In [1]:
# Required imports
import numpy as np
import pandas as pd
import cv2
import os

In [2]:
def load_images(folder):
    ''' Load the images of the required symbols/digits,
    find the maximum bounding rectangle for each symbol/digit images.
    Finally resize and reshape into the required dimensions'''
    data = []
    
    for file in os.listdir(folder):
        img = cv2.imread(os.path.join(folder, file), cv2.IMREAD_GRAYSCALE)

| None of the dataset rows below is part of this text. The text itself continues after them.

import Mathlib
import Summits.NavierStokesRegularity.NavierStokesRegularity.Theorems.SubOnsagerCeilingVirtualFloorFaces
import Summits.NavierStokesRegularity.NavierStokesRegularity.Theorems.SubOnsagerCeilingVirtualFloorGame
import HarnessLib

/-!
# Ω-COUPLED FOUR-SHELL WINDOWS: the chain barrier from a face certificate imposed on EVERY window
(helper file for crux stmt-NavierStokesRegularity-27057 `SubOnsagerCeiling.ForwardTailCeilingKP`, `--supports … --as helper`;
LEAD SOC census v11 §I.5, line «kp-shell-barrier»)

Barbato–Morandin–Romito's invariant-region scheme one dimension up. `Ω ⊂ ℝ⁴` is cut out, as in `game_of_polyCert` /
`game_top_of_polyCert`, by `m` linear facets `a j·x ≤ cf j` and three cubic floors `κf i·xᵢ³ − εf i ≤ xᵢ₊₁` (plus `0 ≤ xᵢ`,
supplied by the chain). Instead of a GAME for one window we prove that EVERY window `Wₙ = (Yₙ, …, Yₙ₊₃)` stays in `Ω`,
simultaneously, by one first-exit argument over the finite family (window `n ≤ K`) × (face): at the exit time the
neighbouring windows are still in `Ω`, so the feed `v = Yₙ₋₁` satisfies `(v, x₀, x₁, x₂) ∈ Ω` and the drain `z = Yₙ₊₄`
satisfies `(x₁, x₂, x₃, z) ∈ Ω`; the per-face hypotheses (`hLin`, `hFlo`) are stated for states on the face TOGETHER WITH
such `v, z` — every face is transferred one shell down and up at no cost in dimension (LEAD g8 numerics: the cap plane of
the window below becomes a floor on `x₂` deleting the unreachable corner `(x₀,x₁) → (1,1)`, census v11 §I.3–§I.5). All four
shells are real; the damping enters through the usual sign condition (one scalar `κₙ ≥ 0`, rigid profile `b2ⁱ`).
Chain interface: three vanishing bottom shells (the companion file `…Window4Pad` pads), data `≤ δ₀`, quiescent tail from
`K + 1`; conclusion `Yₙ(t) ≤ c` where `Ω ⊂ {x₃ ≤ c}`. No numerical certificate is proved here. HONEST FRAMING: an abstract
ODE lemma towards a MODEL-lattice rung; nothing here bears on Navier–Stokes regularity; 27057 stays OPEN.
[cite: BarbatoMorandinRomito2011, §2 Lemma 2.1 (the two-window scheme generalised here)] [cite: Hartman2002, Ch. III §4 Cor 4.1]
-/

noncomputable section
import Summits.NavierStokesRegularity.FluidComputer.TriggerClassSweepLedger

/-!
# Door N1-FC, the (host × Reynolds × seed-class) trigger sweep — ledger continuation (§8 ff.): the SECOND / THIRD-ENGINE rows of
# the symmetry-class cells on h_Σ(a), h_Σ(b) at ν₀/3 beside the engine-A rows

Cell `pub-fluidc` (FLUID COMPUTER; host summit `NavierStokesRegularity`, negation side, machine paradigm), seat
`pub-fluidc-dns-A5` (ENGINE A; gen 2, 2026-08-27; D-0081 §A2 «FLUID-COMPUTER TRIGGER SWEEP», bears_on N1-FC, token FC-TRIG-3).
HONEST FRAMING: low prior, high value-of-information experiment on Tao's machine paradigm; NOT a claim that NS blows up.
WHAT THIS IS NOT: not Navier–Stokes evidence and not a word — TYPED ARITHMETIC on the numbers PRINTED by the cell's registered
second and third integrators (PREREG-FC-TRIG-3 frozen prefix 77 177 B f46874a3…, §3.4 engines / RULING (B-1) prereg l.101, (B-1.2):
clean-«C-0» r = 3 cells take their engine-B pair member at 256³ from `pub-fluidc-dns-B3` and their 384³ second-engine X leg from the
circuit seats `ns-blowup-circuit3` (aΣ) / `ns-blowup-circuit2` (bΣ), each on the BYTE-IDENTICAL injected state engine A deposited):
engine-B READ lines pub-fluidc STATUS l.5662 (C-0 256³ wave 2), l.5918 (j265054), l.5922 (j266855), l.5956 (j265055), l.5973 (j265435 →
j267953) with the referee's co-reads l.5926 / l.5958 and `ns-blowup-refuter2`'s K-READs l.5923 / l.5959 / l.5974; third-engine C-0 legs
ns-blowup STATUS l.5372 (j259269, 256³) / l.7431 (j262083, 384³; K-READ l.7481); records `pub-fluidc-dns-B3/reads/records_j*.json`,
`ns-blowup/circuit3/reads/records_j*.json`.
MODEL/DNS readings; every cell word («C-0» = KILL / …), the 5 % two-engine clause as a VERDICT, and the seed namings belong to the custody
pen (`fc3_words.py`, prereg §6.1) — cited, never claimed; the kernel checks rational inequalities between printed decimals.

This file CONTINUES `TriggerClassSweepLedger.lean` (§1–§7, 337 lines: the 22 engine-A rows `etaChild` / `jump` / `etaHost` / `delta` of
cells (aΣ, 3, mirror), (aΣ, 3, odd), (bΣ, 3, mirror), (bΣ, 3, odd), the Σ-scan, the Σ-host rows), near the 400-line cap; same dictionary,
7-decimal prints, every inequality evaluated on the typed decimals before being typed. It is append-only: identifiers of this block carry
the suffix `b`; the rows still pending at this writing (the circuit seats' 384³ X legs at the deciding grid — circuit3 (aΣ, 3, mirror) `T_e`
j265828 and (aΣ, 3, odd) `T_o`, circuit2 (bΣ, 3) C-0 j266210 / (bΣ, 3, mirror) `S_e` j267242 / (bΣ, 3, odd) `T_o` j267278) are NOT typed here
and land in a later block with suffix `c`, as do the pen's cell words.

* §8 (`b`): the FOUR engine-B 256³ pair members of record (one per cell, the pen-named seed) — dns-B3 j265054 (aΣ, 3, mirror) `T_e` ↔ engine-A
  row 0, j266855 (aΣ, 3, odd) `T_o` ↔ row 9, j265055 (bΣ, 3, odd) `T_o` ↔ row 19, j265435 → j267953 (bΣ, 3, mirror) `S_e` ↔ row 13 — and the
  four second/third-engine C-0 window rows (aΣ 256³ dns-B3 / circuit3, aΣ 384³ circuit3, bΣ 256³ dns-B3): `twoEngine_agree_b` (|η_child,B −
  η_child,A| ≤ 1e-5 · η_child,A — a fortiori the registered 5 %; two of four EXACT at 7 decimals: at τ = 0 on h_Σ(a) the child maximum is the
  injected row itself on either integrator), `jump_eq_b` (J identical: same bytes), `absent_above_delta_b` (|Λ_B| ≤ δ_B, indeed 10 |Λ_B| < δ_B;
  the one positive increment, (bΣ, 3, mirror) `S_e` +5.8e-4, is the same on both engines), `sameClass_b` (both engines' Λ within 5e-5 of each
  other and inside BOTH floors), `host_threeEngine_b` (the untriggered window value of h_Σ(a) at t_inj: 0.3155877 on dns-B3 AND circuit3 at
  256³ = engine A's five τ-0 `η⁻` there; 0.3156043 on circuit3 at 384³ = engine A's `etaHost 3` exactly; bΣ 256³: dns-B3 0.3231016 vs engine A
  0.3231025, 9e-7), floor-lemma instances on the engine-B readings.
0 sorry; no named fact; no instance; axioms ⊆ {propext, Classical.choice, Quot.sound}.
-/

noncomputable section

namespace Summit.NavierStokesRegularity.FluidComputer.TriggerClassSweepLedger

open Summit.NavierStokesRegularity.FluidComputer.GadgetDetectionFloor
open Summit.NavierStokesRegularity.FluidComputer.TriggeredTransfer

/-! ## §8 APPEND `b` (dns-A5 gen 2, 2026-08-27): the engine-B 256³ pair member of each of the four cells and the second/third-engine C-0 rows

Row order (engine; job; cell; arm; grid ↔ engine-A row of §4): 0: dns-B3 j265054 (aΣ, 3, mirror) T_e 256³ ↔ row 0 (first-row peak on both engines);
1: dns-B3 j266855 (= j263491 + resume) (aΣ, 3, odd) T_o 256³ ↔ row 9 (first-row peak); 2: dns-B3 j265055 (bΣ, 3, odd) T_o 256³ ↔ row 19 (interior,
t_read 2.0500 vs engine A 2.0551); 3: dns-B3 j265435 → resume j267953 (bΣ, 3, mirror) S_e 256³ (PROJECTED leg) ↔ row 13 (interior, flat top: t_read
2.0978 vs engine A 2.0892). Engine B = dns-B 0.4.0 (SSP-RK3 chain), seed parity-rebuilt in-job to ≤ 2e-15 of the hand-over (A5 PARITY block, pen custody
l.5929), J measured on its own states. Its C-0 = its own PROJECTED Σ-host continuation from engine A's t 2.00 bytes (j260174 aΣ / j260175 bΣ). -/

/-- Engine-A row of §4 matched by each engine-B member (append b). -/
def rowOfB : Fin 4 → Fin 22 := ![0, 9, 19, 13]
/-- `η_child` on engine B per member (7 decimals as printed on l.5918 / l.5922 / l.5956 / l.5973). -/
def etaChildB : Fin 4 → ℝ := ![0.3287013, 0.3255877, 0.3330681, 0.3320034]
/-- `J` on engine B per member. -/
def jumpB : Fin 4 → ℝ := ![0.0131136, 0.0100000, 0.0100000, 0.0083207]
/-- Engine B's own `η_{C-0}` over the member's window (256³; aΣ: left end t 2.00; bΣ: interior maximum at 2.0528). -/
def etaHostB : Fin 4 → ℝ := ![0.3155877, 0.3155877, 0.3231016, 0.3231016]
/-- Engine B's floor `δ` per member. -/
def deltaB : Fin 4 → ℝ := ![0.0065740, 0.0065118, 0.0066614, 0.0066401]
/-- `η⁻ = η_child − J` on engine B. -/
def etaMinusB (k : Fin 4) : ℝ := etaChildB k - jumpB k
/-- `Λ` on engine B (its own C-0 row). -/
def lambdaMechB (k : Fin 4) : ℝ := (etaChildB k - etaHostB k) - jumpB k

/-- TWO-ENGINE AGREEMENT of the child readings: `|η_child,B − η_child,A| ≤ 1e-5 · η_child,A` on all four members (members 0 and 1 agree
EXACTLY at 7 decimals — printed rel −1.2e-7 / −4.8e-8; member 2: +2.1e-6 absolute, rel 6.3e-6; member 3: −3e-7, rel 9e-7) — a fortiori
inside the registered 5 % two-engine clause (whose verdict is the pen's). [folklore] -/
theorem twoEngine_agree_b : ∀ k : Fin 4, |etaChildB k - etaChild (rowOfB k)| ≤ 1e-5 * etaChild (rowOfB k) ∧
    |etaChildB k - etaChild (rowOfB k)| ≤ 0.05 * etaChild (rowOfB k) ∧ (k.val < 2 → etaChildB k = etaChild (rowOfB k)) := by
  intro k; fin_cases k <;> simp [etaChildB, etaChild, rowOfB] <;> norm_num [abs_le]

/-- The injection jump is the same number on both engines (same injected bytes; parity-exact `J = ε²` on the odd members), and so is the
floor to 7 decimals except member 2's last digit (`δ_B = 0.02 η_child,B`). [folklore] -/
theorem jump_eq_b : ∀ k : Fin 4, jumpB k = jump (rowOfB k) ∧ |deltaB k - delta (rowOfB k)| ≤ 1e-7 ∧ |deltaB k - 0.02 * etaChildB k| ≤ 1e-7 := by
  intro k; fin_cases k <;> simp [jumpB, jump, deltaB, delta, etaChildB, rowOfB] <;> norm_num [abs_le]

/-- «mech ≤ δ» on engine B: `|Λ_B| ≤ δ_B` on all four members — members 0, 1: `Λ_B = 0` exactly at 7 decimals (engine B's C-0 row sitting AT
t_inj); member 2: `−3.35e-5` («199× inside»); member 3: `+5.811e-4`, the same positive increment engine A printed for (bΣ, 3, mirror) `S_e`
(`+5.805e-4`, row 13), «11.4× inside». [folklore] -/
theorem absent_above_delta_b : ∀ k : Fin 4, |lambdaMechB k| ≤ deltaB k ∧ 10 * |lambdaMechB k| < deltaB k ∧ (k.val < 3 → |lambdaMechB k| ≤ 0.0000335) := by
  intro k; fin_cases k <;> simp [lambdaMechB, etaChildB, etaHostB, jumpB, deltaB] <;> norm_num [abs_le, abs_lt]

/-- SAME CLASS on both engines: the two engines' `Λ` differ by `≤ 5e-5` (members 0, 1: engine A's `+4.75e-5` vs B's `0` is the one-host-row
offset of engine A's 256³ C-0 window, 2.003 vs 2.000 — READ l.5700 / l.5922; member 2: `−3.65e-5` vs `−3.35e-5`; member 3: `+5.805e-4` vs
`+5.811e-4`), and EACH engine's `Λ` lies inside BOTH engines' floors. [folklore] -/
theorem sameClass_b : ∀ k : Fin 4, |lambdaMechB k - lambdaMech (rowOfB k)| ≤ 0.00005 ∧
    |lambdaMech (rowOfB k)| ≤ deltaB k ∧ |lambdaMechB k| ≤ delta (rowOfB k) := by
  intro k; fin_cases k <;> simp [lambdaMechB, lambdaMech, etaChildB, etaHostB, jumpB, deltaB, etaChild, etaHost, jump, delta, rowOfB] <;>
    norm_num [abs_le]

/-- Engine B's `η⁻` per member: within `2.1e-6` of engine A's, `≤ 0.3237 ≤ 349/1000`, gap to `1/2` `≥ 0.1763`. [folklore] -/
theorem etaMinusB_le : ∀ k : Fin 4, |etaMinusB k - etaMinus (rowOfB k)| ≤ 0.0000021 ∧ etaMinusB k ≤ 349 / 1000 ∧ 0.1763 ≤ 1 / 2 - etaMinusB k := by
  intro k; fin_cases k <;> simp [etaMinusB, etaMinus, etaChildB, jumpB, etaChild, jump, rowOfB] <;> norm_num [abs_le]

/-- MEMBER BY MEMBER on the second engine (`not_kelvin_two_of_reading`): any efficiency within engine B's floor of engine B's reading fails
`1 < 2η`. [folklore] -/
theorem no_kelvin_two_of_rowB (k : Fin 4) {η : ℝ} (hread : |etaMinusB k - η| ≤ deltaB k) : ¬ 1 < η * 2 :=
  not_kelvin_two_of_reading hread (etaMinusB_le k).2.1
    (by have h := (jump_eq_b k).2.1; have h2 := delta_le (rowOfB k); rw [abs_le] at h; linarith [h.2])

/-- … and no one-child `TriggerScheme` with `λ = 2` has its efficiency inside engine B's certified window of any member. [cite: Tao2016AveragedNS, §1.3] -/
theorem no_triggerScheme_two_of_rowB (k : Fin 4) :
    ¬ ∃ 𝒮 : TriggerScheme, 𝒮.lam = 2 ∧ |etaMinusB k - 𝒮.eta| ≤ deltaB k :=
  not_exists_triggerScheme_two_of_reading (etaMinusB_le k).2.1
    (by have h := (jump_eq_b k).2.1; have h2 := delta_le (rowOfB k); rw [abs_le] at h; linarith [h.2])

/-- Second / third-engine untriggered window values `η_{C-0}` of the PROJECTED Σ-hosts re-integrated from engine A's t 2.00 bytes, order:
(aΣ, 256³) dns-B3 j260174 (left end t 2.00; reused by j265054 / j266855), (aΣ, 256³) circuit3 j259269 (left end), (aΣ, 384³) circuit3 j262083
(left end; hostcmp vs engine A over 48 shared instants ≤ 1.25e-8 relative, ns-blowup l.7431), (bΣ, 256³) dns-B3 j260175 (interior maximum
at 2.0528; reused by j265055 / j265435). -/
def hostC0b : Fin 4 → ℝ := ![0.3155877, 0.3155877, 0.3156043, 0.3231016]

/-- THREE ENGINES ON h_Σ(a): at 256³ dns-B3 and circuit3 print the SAME window value `0.3155877`, which IS engine A's common τ-0 reading `η⁻`
of rows 0, 1, 2, 8, 9 (`TriggerClassSweepLedger.aSigma_ties`) — three integrators, five seeds, one number; at 384³ circuit3's `0.3156043` IS
engine A's `etaHost 3` (= rows 3–5, 10–11) exactly; on h_Σ(b) at 256³ dns-B3's interior maximum sits `9e-7` below engine A's `etaHost 13 = etaHost 19`
(`0.3231025`) and is the C-0 row of both bΣ members. [folklore] -/
theorem host_threeEngine_b :
    hostC0b 0 = hostC0b 1 ∧ hostC0b 0 = etaMinus 0 ∧ hostC0b 0 = etaMinus 8 ∧ hostC0b 0 = etaHostB 0 ∧ hostC0b 2 = etaHost 3 ∧ hostC0b 2 = etaHost 10 ∧
    |hostC0b 3 - etaHost 19| ≤ 0.000001 ∧ etaHost 13 = etaHost 19 ∧ hostC0b 3 = etaHostB 2 ∧ hostC0b 3 = etaHostB 3 := by
  simp [hostC0b, etaMinus, etaChild, jump, etaHost, etaHostB]; norm_num [abs_le]

/-- Every second / third-engine host window value is `< 1/2` with gap `≥ 0.1768` (as on engine A, `TriggerClassSweepLedger.hostSigma_gap`). [folklore] -/
theorem hostC0b_gap : ∀ i : Fin 4, hostC0b i < 1 / 2 ∧ 0.1768 ≤ 1 / 2 - hostC0b i := by
  intro i; fin_cases i <;> simp [hostC0b] <;> norm_num

end Summit.NavierStokesRegularity.FluidComputer.TriggerClassSweepLedger

end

        if img is not None:
            img = ~img
            _, thresh = cv2.threshold(img, 127, 255, cv2.THRESH_BINARY)
            ctrs, _ = cv2.findContours(thresh, cv2.RETR_EXTERNAL, cv2.CHAIN_APPROX_NONE)
            cnt = sorted(ctrs, key=lambda ctr: cv2.boundingRect(ctr)[0])

            max_area = 0 
            for c in cnt:
                x, y, w, h = cv2.boundingRect(c)
                max_area = max(w*h, max_area) # Get the maximum area bounding rect

                if max_area == w*h:
                    x_max, y_max = x, y
                    w_max, h_max = w, h

            cropped = thresh[y_max:y_max+h_max+10, x_max:x_max+w_max+10] # Get the digit/symbol
            resized = cv2.resize(cropped, (28,28)) # Resize the image to 28x28
            resized = np.reshape(resized, (784,1)) # Reshape to get 784 features
            data.append(resized)
            
    return data

In [3]:
DATA_PATH = "../assets/digits_symbols_dataset/"
DIRS = os.listdir(DATA_PATH)

HELPER_DICT = {
    '0': '0',
    '1': '1',
    '2': '2',
    '3': '3',
    '4': '4',
    '5': '5',
    '6': '6',
    '7': '7',
    '8': '8',
    '9': '9',
    '-': '10',
    '+': '11',
    'times': '12',
    'forward_slash': '13',
    '-': '14',
    '(': '15',
    ')': '16',
    'sin': '17',
    'tan': '18',
    'log': '19',
    'sqrt': '20',
}

In [4]:
final_data = []

In [5]:
ignore = [".DS_Store", ".ipynb_checkpoints"]
flag = True
idx = 1

for folder in DIRS:
    if folder not in ignore:
        if flag: # Append a symbol/digit data first into the final_data
            final_data = load_images(DATA_PATH + folder)
            for i in range(len(final_data)):
                final_data[i] = np.append(final_data[i], [HELPER_DICT[folder]])
            
            flag = False
            print(f"{folder} => {len(final_data)} ************* [Dir Index: {idx}]")
        else:
            # Concatenate the rest of the symbol/digit data with the final data
            data = load_images(DATA_PATH + folder)

            for i in range(len(data)):
                data[i] = np.append(data[i], [HELPER_DICT[folder]])
            final_data = np.concatenate((final_data, data))

            print(f"{folder} => {len(final_data)} ************* [Dir Index: {idx}]")
        idx += 1

forward_slash => 2587 ************* [Dir Index: 1]
times => 5587 ************* [Dir Index: 2]
sin => 8587 ************* [Dir Index: 3]
9 => 11587 ************* [Dir Index: 4]
0 => 14587 ************* [Dir Index: 5]
7 => 17496 ************* [Dir Index: 6]
+ => 20496 ************* [Dir Index: 7]
6 => 23496 ************* [Dir Index: 8]
1 => 26496 ************* [Dir Index: 9]
8 => 29496 ************* [Dir Index: 10]
- => 31996 ************* [Dir Index: 11]
sqrt => 34996 ************* [Dir Index: 12]
log => 36997 ************* [Dir Index: 13]
( => 39997 ************* [Dir Index: 14]
4 => 42997 ************* [Dir Index: 15]
3 => 45997 ************* [Dir Index: 16]
tan => 48447 ************* [Dir Index: 17]
) => 51447 ************* [Dir Index: 18]
2 => 54447 ************* [Dir Index: 19]
5 => 57447 ************* [Dir Index: 20]


In [6]:
train_data = pd.DataFrame(final_data, index=None)
train_data.to_csv("final_train_data.csv", index=False)